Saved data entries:

------------------------------------------------------------------------

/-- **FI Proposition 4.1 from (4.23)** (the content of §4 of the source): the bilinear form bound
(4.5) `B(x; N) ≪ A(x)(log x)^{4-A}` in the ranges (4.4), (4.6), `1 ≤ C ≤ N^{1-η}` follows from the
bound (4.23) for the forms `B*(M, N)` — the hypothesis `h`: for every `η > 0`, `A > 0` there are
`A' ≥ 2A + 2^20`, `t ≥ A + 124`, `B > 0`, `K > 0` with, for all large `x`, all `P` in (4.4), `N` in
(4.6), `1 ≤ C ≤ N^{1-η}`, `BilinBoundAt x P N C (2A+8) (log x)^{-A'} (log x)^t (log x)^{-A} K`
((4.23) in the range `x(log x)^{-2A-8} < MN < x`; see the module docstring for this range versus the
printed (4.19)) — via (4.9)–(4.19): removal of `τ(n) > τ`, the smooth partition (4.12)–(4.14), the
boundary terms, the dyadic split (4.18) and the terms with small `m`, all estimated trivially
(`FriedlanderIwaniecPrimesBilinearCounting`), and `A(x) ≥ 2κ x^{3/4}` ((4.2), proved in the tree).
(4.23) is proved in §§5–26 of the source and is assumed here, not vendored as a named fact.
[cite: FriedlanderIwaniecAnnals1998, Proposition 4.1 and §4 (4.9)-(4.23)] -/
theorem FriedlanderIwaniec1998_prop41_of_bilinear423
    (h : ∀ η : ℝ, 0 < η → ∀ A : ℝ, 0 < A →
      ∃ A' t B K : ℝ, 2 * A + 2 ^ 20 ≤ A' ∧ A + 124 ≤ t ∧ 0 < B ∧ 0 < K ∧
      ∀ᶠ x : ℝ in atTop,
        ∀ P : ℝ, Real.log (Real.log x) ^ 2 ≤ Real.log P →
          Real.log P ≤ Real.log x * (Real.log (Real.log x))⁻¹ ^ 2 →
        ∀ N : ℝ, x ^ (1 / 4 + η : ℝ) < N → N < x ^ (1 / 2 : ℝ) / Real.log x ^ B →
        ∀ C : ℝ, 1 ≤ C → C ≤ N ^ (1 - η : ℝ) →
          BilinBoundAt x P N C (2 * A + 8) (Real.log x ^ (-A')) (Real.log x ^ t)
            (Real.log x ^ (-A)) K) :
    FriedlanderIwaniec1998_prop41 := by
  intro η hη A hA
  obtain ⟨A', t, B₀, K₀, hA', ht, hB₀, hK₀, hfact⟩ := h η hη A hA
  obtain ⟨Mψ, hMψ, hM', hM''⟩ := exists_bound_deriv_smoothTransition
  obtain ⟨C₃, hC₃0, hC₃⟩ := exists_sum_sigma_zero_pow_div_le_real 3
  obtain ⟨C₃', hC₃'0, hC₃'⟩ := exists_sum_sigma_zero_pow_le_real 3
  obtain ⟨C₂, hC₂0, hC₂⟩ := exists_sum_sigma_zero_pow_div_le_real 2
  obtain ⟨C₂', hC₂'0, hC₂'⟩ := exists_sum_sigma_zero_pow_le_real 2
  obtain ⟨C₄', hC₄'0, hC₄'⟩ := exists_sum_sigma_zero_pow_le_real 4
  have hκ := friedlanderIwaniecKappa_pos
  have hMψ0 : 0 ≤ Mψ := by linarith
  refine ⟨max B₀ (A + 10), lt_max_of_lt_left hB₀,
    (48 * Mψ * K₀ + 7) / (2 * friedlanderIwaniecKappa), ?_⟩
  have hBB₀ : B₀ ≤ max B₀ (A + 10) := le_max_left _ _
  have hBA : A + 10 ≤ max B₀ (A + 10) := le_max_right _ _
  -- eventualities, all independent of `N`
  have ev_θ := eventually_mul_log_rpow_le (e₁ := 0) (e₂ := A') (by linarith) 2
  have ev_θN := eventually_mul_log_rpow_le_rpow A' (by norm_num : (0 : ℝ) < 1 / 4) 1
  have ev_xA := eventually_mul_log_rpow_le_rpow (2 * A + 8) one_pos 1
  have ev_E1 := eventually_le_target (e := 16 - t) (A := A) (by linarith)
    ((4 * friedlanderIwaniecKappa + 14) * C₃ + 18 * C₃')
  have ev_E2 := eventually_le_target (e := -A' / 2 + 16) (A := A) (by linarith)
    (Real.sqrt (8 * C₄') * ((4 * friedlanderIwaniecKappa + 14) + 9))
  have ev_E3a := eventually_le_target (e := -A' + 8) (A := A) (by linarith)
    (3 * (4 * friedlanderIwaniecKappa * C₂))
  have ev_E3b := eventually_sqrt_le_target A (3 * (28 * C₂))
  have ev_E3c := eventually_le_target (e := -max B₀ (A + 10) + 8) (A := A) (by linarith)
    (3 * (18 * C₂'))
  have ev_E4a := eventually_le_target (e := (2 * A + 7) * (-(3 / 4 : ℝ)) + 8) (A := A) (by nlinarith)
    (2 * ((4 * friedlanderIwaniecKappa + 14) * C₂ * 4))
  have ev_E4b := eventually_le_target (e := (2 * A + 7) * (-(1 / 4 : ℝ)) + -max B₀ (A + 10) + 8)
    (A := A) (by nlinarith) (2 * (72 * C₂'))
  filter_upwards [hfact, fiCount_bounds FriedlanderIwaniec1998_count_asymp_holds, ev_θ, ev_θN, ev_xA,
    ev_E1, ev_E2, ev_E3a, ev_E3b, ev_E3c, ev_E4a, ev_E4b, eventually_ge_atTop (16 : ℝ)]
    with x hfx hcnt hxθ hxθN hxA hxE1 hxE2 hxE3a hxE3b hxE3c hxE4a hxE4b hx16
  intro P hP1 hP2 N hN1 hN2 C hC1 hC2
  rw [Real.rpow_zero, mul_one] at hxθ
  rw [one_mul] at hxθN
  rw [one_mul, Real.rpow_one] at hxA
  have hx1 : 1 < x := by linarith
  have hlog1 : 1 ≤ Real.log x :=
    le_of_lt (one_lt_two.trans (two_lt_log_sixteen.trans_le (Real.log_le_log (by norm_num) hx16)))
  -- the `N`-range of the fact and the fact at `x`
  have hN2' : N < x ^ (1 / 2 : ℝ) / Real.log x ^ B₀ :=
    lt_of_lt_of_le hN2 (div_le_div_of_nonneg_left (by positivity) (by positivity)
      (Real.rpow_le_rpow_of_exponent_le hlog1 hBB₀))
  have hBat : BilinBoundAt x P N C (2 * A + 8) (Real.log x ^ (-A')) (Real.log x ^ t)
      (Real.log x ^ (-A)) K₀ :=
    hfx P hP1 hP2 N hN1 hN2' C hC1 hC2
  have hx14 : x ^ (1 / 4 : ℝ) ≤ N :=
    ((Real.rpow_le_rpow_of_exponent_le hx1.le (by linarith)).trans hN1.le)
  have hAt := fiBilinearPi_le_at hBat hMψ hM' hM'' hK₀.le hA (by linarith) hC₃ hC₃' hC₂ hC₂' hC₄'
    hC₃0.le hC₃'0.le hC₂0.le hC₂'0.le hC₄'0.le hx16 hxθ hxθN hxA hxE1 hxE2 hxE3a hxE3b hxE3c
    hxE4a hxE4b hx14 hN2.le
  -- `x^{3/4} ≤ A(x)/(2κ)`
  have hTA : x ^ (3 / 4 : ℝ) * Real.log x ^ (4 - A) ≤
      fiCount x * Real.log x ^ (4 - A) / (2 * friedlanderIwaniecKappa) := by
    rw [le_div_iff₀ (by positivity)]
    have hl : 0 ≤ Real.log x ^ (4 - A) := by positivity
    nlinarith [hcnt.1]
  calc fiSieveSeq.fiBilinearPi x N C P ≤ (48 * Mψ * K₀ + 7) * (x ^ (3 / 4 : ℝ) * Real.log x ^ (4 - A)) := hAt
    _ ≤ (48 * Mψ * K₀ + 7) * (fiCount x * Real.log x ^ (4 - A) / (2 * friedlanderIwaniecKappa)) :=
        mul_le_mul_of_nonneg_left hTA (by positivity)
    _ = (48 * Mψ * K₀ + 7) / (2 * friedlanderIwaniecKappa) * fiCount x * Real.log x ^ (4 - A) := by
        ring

------------------------------------------------------------------------

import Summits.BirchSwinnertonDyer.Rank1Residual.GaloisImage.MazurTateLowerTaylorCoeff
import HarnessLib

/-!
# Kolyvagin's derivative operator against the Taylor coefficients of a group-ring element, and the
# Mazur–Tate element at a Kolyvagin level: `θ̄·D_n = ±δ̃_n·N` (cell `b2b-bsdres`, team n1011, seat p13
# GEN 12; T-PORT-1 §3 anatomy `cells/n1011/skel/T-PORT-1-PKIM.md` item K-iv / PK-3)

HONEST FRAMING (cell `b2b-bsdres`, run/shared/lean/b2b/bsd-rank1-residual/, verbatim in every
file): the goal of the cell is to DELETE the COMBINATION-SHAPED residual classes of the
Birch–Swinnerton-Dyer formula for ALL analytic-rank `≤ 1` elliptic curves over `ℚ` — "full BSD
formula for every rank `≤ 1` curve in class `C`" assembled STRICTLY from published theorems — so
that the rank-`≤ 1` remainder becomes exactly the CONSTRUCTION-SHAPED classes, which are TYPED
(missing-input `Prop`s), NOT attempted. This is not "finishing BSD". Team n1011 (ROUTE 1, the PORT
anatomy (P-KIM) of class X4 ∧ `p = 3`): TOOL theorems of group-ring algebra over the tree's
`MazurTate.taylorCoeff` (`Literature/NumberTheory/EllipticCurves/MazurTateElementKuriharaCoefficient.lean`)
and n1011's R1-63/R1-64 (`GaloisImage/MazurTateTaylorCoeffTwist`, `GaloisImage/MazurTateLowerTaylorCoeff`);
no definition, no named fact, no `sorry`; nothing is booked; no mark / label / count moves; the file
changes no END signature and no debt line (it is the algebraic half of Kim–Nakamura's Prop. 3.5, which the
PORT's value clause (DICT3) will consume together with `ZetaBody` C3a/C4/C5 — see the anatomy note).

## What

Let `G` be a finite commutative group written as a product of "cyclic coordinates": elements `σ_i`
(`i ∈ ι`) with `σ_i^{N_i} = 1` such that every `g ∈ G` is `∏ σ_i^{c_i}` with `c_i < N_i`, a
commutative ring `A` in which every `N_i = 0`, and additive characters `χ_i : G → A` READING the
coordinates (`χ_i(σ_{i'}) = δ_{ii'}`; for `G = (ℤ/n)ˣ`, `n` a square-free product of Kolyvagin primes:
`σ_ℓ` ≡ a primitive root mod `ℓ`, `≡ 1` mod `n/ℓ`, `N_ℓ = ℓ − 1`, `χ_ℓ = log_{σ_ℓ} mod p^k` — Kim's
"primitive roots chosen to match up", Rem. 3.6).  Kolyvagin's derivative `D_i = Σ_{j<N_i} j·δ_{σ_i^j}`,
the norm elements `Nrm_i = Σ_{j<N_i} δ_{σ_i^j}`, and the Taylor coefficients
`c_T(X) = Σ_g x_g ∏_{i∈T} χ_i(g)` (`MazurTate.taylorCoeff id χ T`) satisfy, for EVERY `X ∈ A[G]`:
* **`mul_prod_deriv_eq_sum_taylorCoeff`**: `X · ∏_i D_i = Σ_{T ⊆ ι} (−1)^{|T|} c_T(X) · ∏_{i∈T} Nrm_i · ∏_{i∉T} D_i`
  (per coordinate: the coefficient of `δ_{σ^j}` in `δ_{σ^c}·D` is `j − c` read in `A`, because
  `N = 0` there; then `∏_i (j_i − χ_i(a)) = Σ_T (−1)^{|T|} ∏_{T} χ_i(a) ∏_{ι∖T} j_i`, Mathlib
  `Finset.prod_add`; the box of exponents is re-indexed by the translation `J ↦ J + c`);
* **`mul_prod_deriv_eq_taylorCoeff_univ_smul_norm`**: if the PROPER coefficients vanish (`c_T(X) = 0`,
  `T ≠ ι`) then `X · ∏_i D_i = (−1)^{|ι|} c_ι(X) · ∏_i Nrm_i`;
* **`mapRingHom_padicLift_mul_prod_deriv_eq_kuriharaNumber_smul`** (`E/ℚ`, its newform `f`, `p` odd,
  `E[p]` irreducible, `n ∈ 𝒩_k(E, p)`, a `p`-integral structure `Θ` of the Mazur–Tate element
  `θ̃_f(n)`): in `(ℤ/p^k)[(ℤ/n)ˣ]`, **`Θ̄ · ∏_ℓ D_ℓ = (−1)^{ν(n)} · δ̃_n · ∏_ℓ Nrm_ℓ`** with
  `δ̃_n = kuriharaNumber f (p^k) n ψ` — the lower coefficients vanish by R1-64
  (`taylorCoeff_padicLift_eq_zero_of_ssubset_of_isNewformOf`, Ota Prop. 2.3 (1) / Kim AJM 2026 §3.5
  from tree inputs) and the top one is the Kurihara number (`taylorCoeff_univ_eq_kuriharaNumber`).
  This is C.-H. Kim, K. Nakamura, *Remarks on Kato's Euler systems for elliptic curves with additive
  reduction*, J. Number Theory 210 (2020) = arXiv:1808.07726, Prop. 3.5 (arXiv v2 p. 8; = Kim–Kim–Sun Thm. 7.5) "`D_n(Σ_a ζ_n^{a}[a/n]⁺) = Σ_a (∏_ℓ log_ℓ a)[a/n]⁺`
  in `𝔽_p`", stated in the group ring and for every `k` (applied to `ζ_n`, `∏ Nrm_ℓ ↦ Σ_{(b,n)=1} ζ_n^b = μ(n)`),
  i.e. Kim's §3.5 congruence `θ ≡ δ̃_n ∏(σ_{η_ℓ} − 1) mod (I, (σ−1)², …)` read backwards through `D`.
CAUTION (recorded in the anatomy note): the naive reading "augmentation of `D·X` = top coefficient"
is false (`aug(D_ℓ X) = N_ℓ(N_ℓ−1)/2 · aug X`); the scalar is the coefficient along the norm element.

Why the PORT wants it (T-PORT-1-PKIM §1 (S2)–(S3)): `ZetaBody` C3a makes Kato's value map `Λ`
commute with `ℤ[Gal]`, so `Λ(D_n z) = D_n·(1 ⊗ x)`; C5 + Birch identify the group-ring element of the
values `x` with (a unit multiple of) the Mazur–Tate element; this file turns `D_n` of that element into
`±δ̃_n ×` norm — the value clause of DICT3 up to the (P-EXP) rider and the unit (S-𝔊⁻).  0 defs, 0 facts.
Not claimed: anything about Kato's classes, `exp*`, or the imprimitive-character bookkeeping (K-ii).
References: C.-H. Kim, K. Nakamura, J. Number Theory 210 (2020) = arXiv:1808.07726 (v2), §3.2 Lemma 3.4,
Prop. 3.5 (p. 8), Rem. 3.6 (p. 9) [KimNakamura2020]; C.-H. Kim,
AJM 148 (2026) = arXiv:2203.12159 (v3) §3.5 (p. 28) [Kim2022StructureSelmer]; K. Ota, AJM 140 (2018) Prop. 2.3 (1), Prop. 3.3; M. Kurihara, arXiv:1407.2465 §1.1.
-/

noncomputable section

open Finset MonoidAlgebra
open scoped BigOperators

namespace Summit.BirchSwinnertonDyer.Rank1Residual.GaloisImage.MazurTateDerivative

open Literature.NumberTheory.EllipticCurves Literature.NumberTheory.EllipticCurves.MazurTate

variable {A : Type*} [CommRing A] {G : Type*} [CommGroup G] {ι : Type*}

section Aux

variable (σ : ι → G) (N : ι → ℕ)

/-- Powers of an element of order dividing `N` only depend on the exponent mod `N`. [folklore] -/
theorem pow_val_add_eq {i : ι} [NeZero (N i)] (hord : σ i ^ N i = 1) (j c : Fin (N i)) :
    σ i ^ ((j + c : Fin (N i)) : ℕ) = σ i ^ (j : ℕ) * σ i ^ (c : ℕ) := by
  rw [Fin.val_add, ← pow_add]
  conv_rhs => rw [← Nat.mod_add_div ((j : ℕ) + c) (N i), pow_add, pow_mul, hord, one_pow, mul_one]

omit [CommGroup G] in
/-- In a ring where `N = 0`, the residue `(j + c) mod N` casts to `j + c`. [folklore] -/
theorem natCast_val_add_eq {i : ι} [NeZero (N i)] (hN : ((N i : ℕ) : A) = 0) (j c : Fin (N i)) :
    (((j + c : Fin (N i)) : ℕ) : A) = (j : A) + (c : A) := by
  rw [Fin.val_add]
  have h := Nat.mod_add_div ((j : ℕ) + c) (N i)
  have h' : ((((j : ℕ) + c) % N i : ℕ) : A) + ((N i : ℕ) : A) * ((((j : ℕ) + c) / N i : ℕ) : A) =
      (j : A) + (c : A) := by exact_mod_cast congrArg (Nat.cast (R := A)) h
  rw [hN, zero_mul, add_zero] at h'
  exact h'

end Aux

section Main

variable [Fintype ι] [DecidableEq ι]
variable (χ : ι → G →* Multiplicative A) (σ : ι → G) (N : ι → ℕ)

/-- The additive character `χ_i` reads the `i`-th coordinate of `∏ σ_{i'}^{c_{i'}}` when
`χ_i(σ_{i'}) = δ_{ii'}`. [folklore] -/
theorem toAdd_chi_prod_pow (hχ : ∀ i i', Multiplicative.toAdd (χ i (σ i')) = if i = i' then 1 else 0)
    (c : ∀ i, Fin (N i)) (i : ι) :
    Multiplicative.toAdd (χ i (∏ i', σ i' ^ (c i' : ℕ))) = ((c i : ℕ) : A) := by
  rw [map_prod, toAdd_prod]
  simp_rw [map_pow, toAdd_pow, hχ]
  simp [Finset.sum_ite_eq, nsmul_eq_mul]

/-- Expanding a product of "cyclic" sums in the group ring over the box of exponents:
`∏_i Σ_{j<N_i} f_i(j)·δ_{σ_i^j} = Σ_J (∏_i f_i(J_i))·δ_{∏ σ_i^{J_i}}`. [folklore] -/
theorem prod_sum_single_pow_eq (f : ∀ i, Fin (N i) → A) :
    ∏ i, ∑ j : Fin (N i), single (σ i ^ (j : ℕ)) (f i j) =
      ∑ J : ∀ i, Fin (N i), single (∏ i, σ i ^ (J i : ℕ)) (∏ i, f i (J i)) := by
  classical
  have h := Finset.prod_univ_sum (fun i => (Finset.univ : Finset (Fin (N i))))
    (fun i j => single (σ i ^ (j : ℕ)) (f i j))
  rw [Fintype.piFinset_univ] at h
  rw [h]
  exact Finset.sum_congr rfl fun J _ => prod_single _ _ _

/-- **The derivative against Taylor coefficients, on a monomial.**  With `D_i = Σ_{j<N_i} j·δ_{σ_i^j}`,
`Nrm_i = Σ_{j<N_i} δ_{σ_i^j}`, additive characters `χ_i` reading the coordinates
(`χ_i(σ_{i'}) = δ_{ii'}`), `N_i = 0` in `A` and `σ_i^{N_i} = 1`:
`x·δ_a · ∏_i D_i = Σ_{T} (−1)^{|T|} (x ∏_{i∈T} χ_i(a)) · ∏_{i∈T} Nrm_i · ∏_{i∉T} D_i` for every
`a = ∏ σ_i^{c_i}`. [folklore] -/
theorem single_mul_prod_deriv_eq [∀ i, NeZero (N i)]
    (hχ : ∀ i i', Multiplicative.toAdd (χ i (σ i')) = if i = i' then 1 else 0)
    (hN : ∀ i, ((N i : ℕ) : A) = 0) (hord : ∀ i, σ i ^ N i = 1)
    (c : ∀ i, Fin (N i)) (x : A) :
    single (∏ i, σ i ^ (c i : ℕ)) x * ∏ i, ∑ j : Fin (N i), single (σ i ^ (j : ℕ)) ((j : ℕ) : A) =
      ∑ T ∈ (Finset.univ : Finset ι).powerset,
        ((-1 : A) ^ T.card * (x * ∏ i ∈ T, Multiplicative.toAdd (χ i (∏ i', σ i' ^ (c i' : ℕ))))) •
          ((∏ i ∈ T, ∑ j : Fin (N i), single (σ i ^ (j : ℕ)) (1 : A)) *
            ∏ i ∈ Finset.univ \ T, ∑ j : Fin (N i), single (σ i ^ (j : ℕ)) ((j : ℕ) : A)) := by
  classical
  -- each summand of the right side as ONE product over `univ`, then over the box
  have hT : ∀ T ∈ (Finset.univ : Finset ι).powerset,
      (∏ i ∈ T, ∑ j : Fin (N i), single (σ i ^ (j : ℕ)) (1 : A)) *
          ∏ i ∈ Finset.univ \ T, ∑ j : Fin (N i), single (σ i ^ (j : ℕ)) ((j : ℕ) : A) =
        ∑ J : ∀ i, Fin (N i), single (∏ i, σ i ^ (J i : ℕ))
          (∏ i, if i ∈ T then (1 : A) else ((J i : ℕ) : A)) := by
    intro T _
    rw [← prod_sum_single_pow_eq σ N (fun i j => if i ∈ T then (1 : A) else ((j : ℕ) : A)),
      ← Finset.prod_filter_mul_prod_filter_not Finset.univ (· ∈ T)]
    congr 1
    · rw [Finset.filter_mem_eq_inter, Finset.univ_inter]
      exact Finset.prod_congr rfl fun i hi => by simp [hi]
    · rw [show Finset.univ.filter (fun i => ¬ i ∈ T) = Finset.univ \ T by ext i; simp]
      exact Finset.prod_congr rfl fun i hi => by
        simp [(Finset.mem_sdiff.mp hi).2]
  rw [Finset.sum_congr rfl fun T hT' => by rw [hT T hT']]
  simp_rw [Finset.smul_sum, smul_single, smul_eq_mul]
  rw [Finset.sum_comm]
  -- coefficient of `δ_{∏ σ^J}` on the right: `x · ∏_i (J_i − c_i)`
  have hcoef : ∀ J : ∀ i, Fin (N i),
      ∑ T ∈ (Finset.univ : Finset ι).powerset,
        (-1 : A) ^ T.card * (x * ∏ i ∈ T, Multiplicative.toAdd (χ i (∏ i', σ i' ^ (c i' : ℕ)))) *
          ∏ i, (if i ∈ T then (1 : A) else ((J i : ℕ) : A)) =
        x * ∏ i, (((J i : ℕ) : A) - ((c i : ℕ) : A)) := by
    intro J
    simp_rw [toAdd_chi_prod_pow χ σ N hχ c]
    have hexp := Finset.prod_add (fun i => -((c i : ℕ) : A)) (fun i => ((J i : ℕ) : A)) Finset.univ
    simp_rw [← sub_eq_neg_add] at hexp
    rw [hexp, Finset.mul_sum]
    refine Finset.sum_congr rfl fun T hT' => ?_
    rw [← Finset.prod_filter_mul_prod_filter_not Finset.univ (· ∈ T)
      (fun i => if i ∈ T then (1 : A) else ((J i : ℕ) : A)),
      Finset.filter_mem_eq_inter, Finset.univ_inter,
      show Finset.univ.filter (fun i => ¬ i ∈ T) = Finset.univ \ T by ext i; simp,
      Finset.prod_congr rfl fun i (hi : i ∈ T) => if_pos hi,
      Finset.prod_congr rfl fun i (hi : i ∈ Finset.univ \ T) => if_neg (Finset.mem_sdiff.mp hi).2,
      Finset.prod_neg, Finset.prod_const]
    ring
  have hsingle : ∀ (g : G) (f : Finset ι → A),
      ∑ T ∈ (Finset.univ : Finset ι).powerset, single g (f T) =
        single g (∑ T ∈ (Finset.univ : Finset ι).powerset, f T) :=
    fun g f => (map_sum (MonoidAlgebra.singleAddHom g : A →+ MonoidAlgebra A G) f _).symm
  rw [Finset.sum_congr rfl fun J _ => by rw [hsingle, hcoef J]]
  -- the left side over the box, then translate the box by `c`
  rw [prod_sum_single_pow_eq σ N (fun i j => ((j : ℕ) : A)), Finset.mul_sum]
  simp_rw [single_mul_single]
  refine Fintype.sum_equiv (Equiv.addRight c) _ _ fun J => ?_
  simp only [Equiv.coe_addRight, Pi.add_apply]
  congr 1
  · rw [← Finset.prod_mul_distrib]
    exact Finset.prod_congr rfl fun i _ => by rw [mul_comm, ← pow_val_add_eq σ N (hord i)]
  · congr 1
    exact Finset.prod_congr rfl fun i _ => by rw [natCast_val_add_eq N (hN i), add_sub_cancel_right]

------------------------------------------------------------------------

YOUR OBJECTIVE:
Transcribe the records above from the line holding "bilinear form bound" down to the line holding "((4.23) in the", inclusive, without adding anything.

ANSWER FOR THIS EXERCISE:
/-- **FI Proposition 4.1 from (4.23)** (the content of §4 of the source): the bilinear form bound
(4.5) `B(x; N) ≪ A(x)(log x)^{4-A}` in the ranges (4.4), (4.6), `1 ≤ C ≤ N^{1-η}` follows from the
bound (4.23) for the forms `B*(M, N)` — the hypothesis `h`: for every `η > 0`, `A > 0` there are
`A' ≥ 2A + 2^20`, `t ≥ A + 124`, `B > 0`, `K > 0` with, for all large `x`, all `P` in (4.4), `N` in
(4.6), `1 ≤ C ≤ N^{1-η}`, `BilinBoundAt x P N C (2A+8) (log x)^{-A'} (log x)^t (log x)^{-A} K`
((4.23) in the range `x(log x)^{-2A-8} < MN < x`; see the module docstring for this range versus the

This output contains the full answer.